§ DATA FOR PROCESSING:
import Summits.QuantumFields.QCD.Theses.CounterexampleMustBeHot
import Literature.MathematicalPhysics.QuantumFieldTheory.QCDGoldstoneBound
import HarnessLib.Audit

/-!
# Line `chiral_calibrated_convergence` — skeleton for crux `ChiralCalibratedConvergence` (item stmt-QuantumFields-18044)

Route `route-QuantumFields-CounterexampleMustBeHot` (sub-problem QCD), crux decl
`Summit.QuantumFields.QCD.Theses.CounterexampleMustBeHot.ChiralCalibratedConvergence` (rank 5) — piece 1 (the UV half,
the only NEW piece) of the typed decomposition of the deciding crux `ChiralContinuumComplement`
(stmt-QuantumFields-17304; skeleton `Lines/pieces.lean`).  crux-strategist `cstrat-stmt-QuantumFields-17304-r1`, 2026-08-17.

THE CRUX.  For `N_f ∈ {2,3}` and EVERY `reg` carrying the chiral lattice half (`HasMassScaling`, `IsChiralAtZero`,
two-loop asymptotic scaling, and at every positive tuple the physical branch and a volume-uniform lattice gap) there
are `φ` strictly increasing and `reg₁` REINDEXED FROM `reg` ALONG `φ` (`a, β, m_crit, Z_m` composed with `φ`; volumes
only enlarged) which is again chiral at zero and carries ONE calibrated species family whose calibration bites, with a
glue `κ₃`-witness, and whose calibrated lattice `n`-point functions all converge along the reindexed sequence, at every
positive tuple.

THE LINE = GOLDSTONE SUBSEQUENCE ∘ VOLUME UPGRADE ∘ CALIBRATED CONTROL ∘ DIAGONAL EXTRACTION.  Four stubs, each a
genuine lemma over existing declarations; the composition `ChiralCalibratedConvergence_of` is sorry-free:

* `stub_chiralGoldstoneSubsequence : ChiralGoldstoneSubsequence` — **(A) the chiral limit of the GIVEN gapped sequence
  is reached through light states, EVENTUALLY, along a subsequence** (lattice-spectral; open / L).  From the crux's
  hypotheses on `reg`: some subsequence `reg.restrict φ₀` has the eventual Goldstone lower bound `HasGoldstoneBound`
  (Literature `QCDGoldstoneBound.lean`: for every rate `ε` one channel at one positive tuple is bounded BELOW by
  `c e^{−μ a_k n_k}`, `μ < ε`, `a_k n_k → ∞`, for ALL large `k`) — the subsequence-stable form of chirality.  Why
  plausibly true: at the tuple `m_ε` of `IsChiralAtZero` the gap clause (rate `Δ(m_ε) > 0`, eventually) bounds the
  prefactors, so every violation of the rate-`ε` bound is a SLOW DECAY with `a_k n_k → ∞` (bookkeeping of
  `QCDScheme.not_hasLatticeMassGap_of_frequently_slow_decay` run backwards); the violation index sets for `ε_j ↓ 0`
  are sublevel sets of ONE quantity — the offset of `m_crit(k)` from the chiral line in units `a_k/Z_m(k)` — hence
  nested, and a diagonal choice along them is the Goldstone subsequence.  Why it might fail: nestedness is physics
  (monotonicity of the pion mass in the offset), not logic; an Aoki finger / first-order jump (Sharpe–Singleton) makes
  the light states discontinuous in the offset.
* `stub_goldstoneVolumeUpgrade : GoldstoneVolumeUpgrade` — **(V) enlarge the volumes to polynomial growth keeping the
  Goldstone bound** (M).  Same `a, β, m_crit, Z_m`; `L_k ≤ L'_k` with `a_k^{−θ} ≤ a_k L'_k` eventually; the Goldstone
  bound re-witnessed on tori `S_k ≥ L'_k`.  (Asymptotic scaling, branch and the lattice gap transport for free — the
  gap quantifies over all tori `S ≥ L_k` — PROVED in §3; only the Goldstone LOWER bound on larger tori is new
  information: thermodynamic-limit insensitivity of one two-point lower bound at fixed physical time, plausible from the
  uniform gap, `O(e^{−Δ a_k L_k})` wrap-around.)  Needed because the periodic seam of the box-truncated smearing
  against Schwartz tails (DiagonalSpine stmt-14654, kit j013894) forbids `k`-uniform Schwartz bounds on slowly growing
  boxes.
* `stub_calibratedControl : CalibratedControl` — **(B1) THE UV CORE: calibrated `k`-uniform control on an honestly
  chiral, uniformly gapped, asymptotically free, polynomial-volume sequence** (open / XL).  ONE calibrated species
  family `𝒞` over `reg` with: LIVENESS at every positive tuple (calibration bites eventually for `glue` and the
  flavour-changing `pseudoRe f g`; glue `κ₃`-witness eventually) — the Goldstone bound pins the offset of `m_crit` to
  the chiral line, so the quarks are NOT decoupled and the calibrating connected functions are positive reals by RP of
  the `r = 1` Wilson transfer matrix (`κ < 1/6`) plus non-degeneracy; GLOBAL TIGHTNESS (`k`-uniform E0′-type bounds
  `‖S_k‖ ≤ α (n!)^β ‖F‖_{n s}` for ALL off-diagonal Schwartz tensors, locally uniformly on compacts of positive tuples,
  eventually — under polynomial volume growth the seam contribution `a_k⁻¹` of a tensor touching the box face at
  physical radius `a_k L_k ≥ a_k^{−θ}` is paid by its Schwartz weight `(a_k L_k)^{−s}` once `sθ ≥ 1`); and
  MASS-LIPSCHITZ continuity on compacts for compactly supported tuples (Feynman–Hellmann in the bare mass: volume-summed
  `ψ̄ψ` insertions summable by the uniform gap).  This is DiagonalSpine's CalibratedTightness (stmt-14675) +
  MassEquicontinuity (stmt-14676) with their hypothesis H4 (lattice non-decoupling) replaced by its physical source, the
  Goldstone bound: a prover may bridge by ONE lemma "Goldstone bound + gap ⇒ H4" and cite those items.  Why it might
  fail: `k`-uniform E0′ bounds with light Wilson quarks exist for no 4D gauge theory (Balaban: pure YM, effective
  actions only); the `κ₃` lower bound uniform in `k` is a genuine non-Gaussianity input.
* `stub_diagonalExtraction : DiagonalExtraction` — **(B2) the soft half: one diagonal subsequence for all masses**
  (L; provable with work).  From liveness + global tightness + mass-Lipschitz: a strictly increasing `ψ` and a
  calibrated family `𝒞₁` over `reg.restrict ψ` (the reindexed `𝒞`) whose calibration bites, with `κ₃`, and whose
  lattice `n`-point functions CONVERGE along the full reindexed sequence at every positive tuple — diagonal lemma over
  the countable index (arity × species strings × a countable Schwartz-dense set of off-diagonal real tensor tuples ×
  a countable dense set of positive tuples), then density in `F` by the uniform tightness modulus (multilinearity) and
  density in `m` by the uniform Lipschitz modulus; liveness and `κ₃` are `∀ᶠ` clauses and ride along `ψ`.  No
  chirality here: it is carried by the glue through `HasGoldstoneBound.restrict`.

`ChiralCalibratedConvergence_of : A → V → B1 → B2 → ChiralCalibratedConvergence` (hypotheses under their stub-keyed
aliases `__Registered.stub_*`, §2b) is kernel-checked, no `sorry`, standard axioms, and is not a one-line seam: (A)
yields the Goldstone subsequence `reg₀ := reg.restrict φ₀`; mass scaling / asymptotic scaling / branch + gap are
TRANSPORTED to `reg₀` (§3, tail properties); (V) yields `reg₁` (same bare data, larger polynomial volumes, Goldstone
bound) and the same clauses are transported across the volume enlargement (§3, the gap is volume-monotone); (B1) yields
`𝒞` with liveness / tightness / Lipschitz; (B2) yields `ψ` and `𝒞₂` over `reg₁.restrict ψ` with the per-tuple clauses;
the witness is `(φ₀ ∘ ψ, reg₁.restrict ψ, 𝒞₂)`: the four data ties and the volume inequality are equalities of
composed sequences, and chirality of the final regularisation is `(HasGoldstoneBound.restrict …).isChiralAtZero`.
Load-bearing: all four (drop A: no subsequence-stable chirality, the extraction may kill `IsChiralAtZero`; drop V: B1 is
false on slowly growing boxes; drop B1: nothing to extract; drop B2: no convergence).

Disproof used: none exists for stmt-QuantumFields-18044 / 17304 (`ledger crux ls`: no `Disproof.lean`); negatives index
(`ledger negatives --problem QuantumFields`) has no statement about calibrated convergence, Goldstone subsequences or
volume upgrades; the refuted DiagonalSpine generations (coincident tuples, silent calibration at coarse `k`, periodic
seam on slow volumes) are honoured: tightness is asked on ⁰𝒮-off-diagonal tensors, eventually in `k`, under polynomial
volume growth (V); no absolute constant is fixed.
-/

noncomputable section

§ THE TASK: Give an exact copy of the lines above from the line with "CalibratedTightness (stmt-14675) +" up to and including the line with "the witness is", and leave everything else out.

§ REPLY TO THE EXERCISE:
  `ψ̄ψ` insertions summable by the uniform gap).  This is DiagonalSpine's CalibratedTightness (stmt-14675) +
  MassEquicontinuity (stmt-14676) with their hypothesis H4 (lattice non-decoupling) replaced by its physical source, the
  Goldstone bound: a prover may bridge by ONE lemma "Goldstone bound + gap ⇒ H4" and cite those items.  Why it might
  fail: `k`-uniform E0′ bounds with light Wilson quarks exist for no 4D gauge theory (Balaban: pure YM, effective
  actions only); the `κ₃` lower bound uniform in `k` is a genuine non-Gaussianity input.
* `stub_diagonalExtraction : DiagonalExtraction` — **(B2) the soft half: one diagonal subsequence for all masses**
  (L; provable with work).  From liveness + global tightness + mass-Lipschitz: a strictly increasing `ψ` and a
  calibrated family `𝒞₁` over `reg.restrict ψ` (the reindexed `𝒞`) whose calibration bites, with `κ₃`, and whose
  lattice `n`-point functions CONVERGE along the full reindexed sequence at every positive tuple — diagonal lemma over
  the countable index (arity × species strings × a countable Schwartz-dense set of off-diagonal real tensor tuples ×
  a countable dense set of positive tuples), then density in `F` by the uniform tightness modulus (multilinearity) and
  density in `m` by the uniform Lipschitz modulus; liveness and `κ₃` are `∀ᶠ` clauses and ride along `ψ`.  No
  chirality here: it is carried by the glue through `HasGoldstoneBound.restrict`.

`ChiralCalibratedConvergence_of : A → V → B1 → B2 → ChiralCalibratedConvergence` (hypotheses under their stub-keyed
aliases `__Registered.stub_*`, §2b) is kernel-checked, no `sorry`, standard axioms, and is not a one-line seam: (A)
yields the Goldstone subsequence `reg₀ := reg.restrict φ₀`; mass scaling / asymptotic scaling / branch + gap are
TRANSPORTED to `reg₀` (§3, tail properties); (V) yields `reg₁` (same bare data, larger polynomial volumes, Goldstone
bound) and the same clauses are transported across the volume enlargement (§3, the gap is volume-monotone); (B1) yields
`𝒞` with liveness / tightness / Lipschitz; (B2) yields `ψ` and `𝒞₂` over `reg₁.restrict ψ` with the per-tuple clauses;
the witness is `(φ₀ ∘ ψ, reg₁.restrict ψ, 𝒞₂)`: the four data ties and the volume inequality are equalities of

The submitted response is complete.